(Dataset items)
- Opening Delimiter -

/-- **`pr_P` commutes with a MATRIX kernel operator on pairs** `(T_A v)_j = Σ_i ∫ A(t)_{ji} • R(c t) v_i dρ(t)` (`c` continuous, any `A`):
`pr_P ((T_A v)_j) = (T_A (pr_P ∘ v))_j`. [cite: Bump1997, Thm. 3.6.1 (proof, p. 342)] [cite: BorelJacquet1979, §4.6] -/
theorem starProjection_sum_integral_smul_rightRegular (P : DiscreteAutomorphicRep 𝒢 μ) {T : Type*} [TopologicalSpace T]
    [MeasurableSpace T] [OpensMeasurableSpace T] [SecondCountableTopology T] (ρ : Measure T) {c : T → 𝒢.Adelic}
    (hc : Continuous c) {ι : Type*} (s : Finset ι) (A : T → ι → ℂ) (v : ι → 𝒢.L2 μ) :
    P.space.toSubmodule.starProjection (∑ i ∈ s, ∫ t, A t i • 𝒢.rightRegular μ (c t) (v i) ∂ρ) =
      ∑ i ∈ s, ∫ t, A t i • 𝒢.rightRegular μ (c t) (P.space.toSubmodule.starProjection (v i)) ∂ρ := by
  rw [map_sum]
  exact Finset.sum_congr rfl fun i _ => starProjection_integral_smul_rightRegular' P ρ hc (fun t => A t i) (v i)

/-- **Reproduced pairs stay reproduced after projection** (matrix kernels, no integrability hypothesis): if `(T_A v)_j = v_j` for all `j`
then `(T_A (pr_P ∘ v))_j = pr_P v_j`. [cite: Bump1997, Thm. 3.6.1 (proof, p. 342)] -/
theorem sum_integral_smul_rightRegular_starProjection_eq_self (P : DiscreteAutomorphicRep 𝒢 μ) {T : Type*} [TopologicalSpace T]
    [MeasurableSpace T] [OpensMeasurableSpace T] [SecondCountableTopology T] (ρ : Measure T) {c : T → 𝒢.Adelic}
    (hc : Continuous c) {ι : Type*} (s : Finset ι) (A : T → ι → ι → ℂ) (v : ι → 𝒢.L2 μ)
    (hfix : ∀ j, ∑ i ∈ s, ∫ t, A t j i • 𝒢.rightRegular μ (c t) (v i) ∂ρ = v j) (j : ι) :
    ∑ i ∈ s, ∫ t, A t j i • 𝒢.rightRegular μ (c t) (P.space.toSubmodule.starProjection (v i)) ∂ρ =
      P.space.toSubmodule.starProjection (v j) := by
  rw [← starProjection_sum_integral_smul_rightRegular P ρ hc s (fun t i => A t j i) v, hfix j]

- Closing Delimiter -

## EXERCISE BRIEF
Report the total of lines above containing the string "pairs", and write nothing besides it.

## TASK OUTPUT
2